Unfortunately most companies don't select for good software developers and
neither do most software developers (ask people what their favorite kind of
interview test/question is and you'll rarely actually get a good answer but
you will often get a confident one).

Most companies don't reward being a good software developer either. Management
mostly just don't know what it is you do and have no idea how good you are.
Thus they just default to pretending that you're a disposable cog even when
that behavior is self-destructive.

At best they'll make use of some poor proxies (degree class, university,
popularity of the OSS project you contributed a one line fix to, their
personal "gotcha" question, etc.).

Is it any surprise that people don't improve? With some exceptions, there
really is no point.

------
tracker1
I think that is because most of the actual jobs are for programming, software
development and systems/network administration. The CS degree programs are
more centered on math and some electrical engineering concepts. I think the
problem is partly in terms of perception and partly in regards to
expectations. There simply aren't that many jobs out there for entry level
(fresh out of college) computer science types.
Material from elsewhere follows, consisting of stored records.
/-- **A coefficient vector orthogonal to `ker μ` is a multiple of `μ`.** [folklore] -/
theorem exists_coeff_of_vanish (μ : (Fin 4 → K) →ₗ[K] K) (ψ : Fin 4 → K)
    (h : ∀ c : Fin 4 → K, μ c = 0 → ψ ⬝ᵥ c = 0) :
    ∃ t : K, ∀ p, ψ p = t * μ (Pi.single p 1) := by
  obtain ⟨t, ht⟩ := exists_smul_of_dotProduct (fun k => μ (Pi.single k 1)) ψ fun a ha =>
    h a (by rw [apply_eq_dotProduct]; exact ha)
  exact ⟨t, fun p => by rw [ht]; simp⟩

variable [CharZero K]

/-! ### Nodes of the Cayley cubic -/

/-- **The four nodes**: if `T(v, v, e_p) = 0` for `p = 0, 1, 2, 3` then `v` has at most one non-zero
coordinate. [folklore] -/
theorem node_of_per_self_eq_zero (v : Fin 4 → K)
    (h0 : (Matrix.of ![(fun _ => (1 : K)), v, v, Pi.single 0 1]).permanent = 0)
    (h1 : (Matrix.of ![(fun _ => (1 : K)), v, v, Pi.single 1 1]).permanent = 0)
    (h2 : (Matrix.of ![(fun _ => (1 : K)), v, v, Pi.single 2 1]).permanent = 0)
    (h3 : (Matrix.of ![(fun _ => (1 : K)), v, v, Pi.single 3 1]).permanent = 0) :
    (v 1 = 0 ∧ v 2 = 0 ∧ v 3 = 0) ∨ (v 0 = 0 ∧ v 2 = 0 ∧ v 3 = 0) ∨
      (v 0 = 0 ∧ v 1 = 0 ∧ v 3 = 0) ∨ (v 0 = 0 ∧ v 1 = 0 ∧ v 2 = 0) := by
  rw [per_self_single₀] at h0
  rw [per_self_single₁] at h1
  rw [per_self_single₂] at h2
  rw [per_self_single₃] at h3
  have E0 : v 1 * v 2 + v 1 * v 3 + v 2 * v 3 = 0 := by linear_combination h0 / 2
  have E1 : v 0 * v 2 + v 0 * v 3 + v 2 * v 3 = 0 := by linear_combination h1 / 2
  have E2 : v 0 * v 1 + v 0 * v 3 + v 1 * v 3 = 0 := by linear_combination h2 / 2
  have E3 : v 0 * v 1 + v 0 * v 2 + v 1 * v 2 = 0 := by linear_combination h3 / 2
  have hA : (v 1 - v 0) * (v 2 + v 3) = 0 := by linear_combination E0 - E1
  have hB : (v 3 - v 2) * (v 0 + v 1) = 0 := by linear_combination E2 - E3
  have hC : (v 2 - v 0) * (v 1 + v 3) = 0 := by linear_combination E0 - E2
  rcases mul_eq_zero.1 hA with h01 | h23
  · -- `v 0 = v 1`
    have hv1 : v 1 = v 0 := by linear_combination h01
    by_cases hv0 : v 0 = 0
    · have hv1' : v 1 = 0 := by rw [hv1, hv0]
      have h23' : v 2 * v 3 = 0 := by
        have := E0; rw [hv1', zero_mul, zero_mul, zero_add, zero_add] at this; exact this
      rcases mul_eq_zero.1 h23' with h2' | h3'
      · exact Or.inr (Or.inr (Or.inr ⟨hv0, hv1', h2'⟩))
      · exact Or.inr (Or.inr (Or.inl ⟨hv0, hv1', h3'⟩))
    · exfalso
      have hv3 : v 3 = v 2 := by
        rcases mul_eq_zero.1 hB with h | h
        · linear_combination h
        · exfalso; apply hv0; linear_combination (h - hv1) / 2
      have hq : v 0 * (v 0 + 2 * v 2) = 0 := by
        have := E3; rw [hv1] at this; linear_combination this
      have hq' : v 0 + 2 * v 2 = 0 := (mul_eq_zero.1 hq).resolve_left hv0
      rcases mul_eq_zero.1 hC with h | h
      · apply hv0; linear_combination (hq' - 2 * h) / 3
      · apply hv0; linear_combination 2 * h - 2 * hv1 - 2 * hv3 - hq'
  · -- `v 2 + v 3 = 0`, `v 0 ≠ v 1` allowed
    by_cases h01 : v 1 - v 0 = 0
    · -- also `v 0 = v 1`: same as above branch, redo quickly
      have hv1 : v 1 = v 0 := by linear_combination h01
      by_cases hv0 : v 0 = 0
      · have hv1' : v 1 = 0 := by rw [hv1, hv0]
        have h23' : v 2 * v 3 = 0 := by
          have := E0; rw [hv1', zero_mul, zero_mul, zero_add, zero_add] at this; exact this
        rcases mul_eq_zero.1 h23' with h2' | h3'
        · exact Or.inr (Or.inr (Or.inr ⟨hv0, hv1', h2'⟩))
        · exact Or.inr (Or.inr (Or.inl ⟨hv0, hv1', h3'⟩))
      · exfalso
        have hv3 : v 3 = -v 2 := by linear_combination h23
        have hq : v 0 * v 0 = 0 := by
          linear_combination (E2 + E3) / 2 - v 0 * h01 - (v 0 + v 1) / 2 * h23
        exact hv0 (mul_self_eq_zero.1 hq)
    · by_cases hv2 : v 2 = 0
      · have hv3 : v 3 = 0 := by linear_combination h23 - hv2
        have h01' : v 0 * v 1 = 0 := by
          have := E2; rw [hv3, mul_zero, mul_zero, add_zero, add_zero] at this; exact this
        rcases mul_eq_zero.1 h01' with h0' | h1'
        · exact Or.inr (Or.inl ⟨h0', hv2, hv3⟩)
        · exact Or.inl ⟨h1', hv2, hv3⟩
      · exfalso
        have hs : v 0 + v 1 = 0 := by
          rcases mul_eq_zero.1 hB with h | h
          · exfalso; apply hv2; linear_combination (h23 - h) / 2
          · exact h
        have hq : v 0 * v 0 = 0 := by
          linear_combination -E3 + v 0 * hs + v 2 * hs
        have hv0 : v 0 = 0 := mul_self_eq_zero.1 hq
        apply h01; linear_combination hs - 2 * hv0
My suggestion would be for those who want to work in a given field to consider
their internships carefully, and work on projects and in positions that lend
themselves towards learning their desired field of employment over the
specifics of the educational learning. The CS concepts can help, but actual
experience tends to count for more.

This is as an outsider who's worked in software development for almost two
decades now without a formal education. I've worked with programmers with
degrees that were very good at their job, and others with masters in CS that
couldn't think their way out of a wet paper bag. Theory does not equate to
practice, and software in particular is much more of a craft in practice than
engineering or science.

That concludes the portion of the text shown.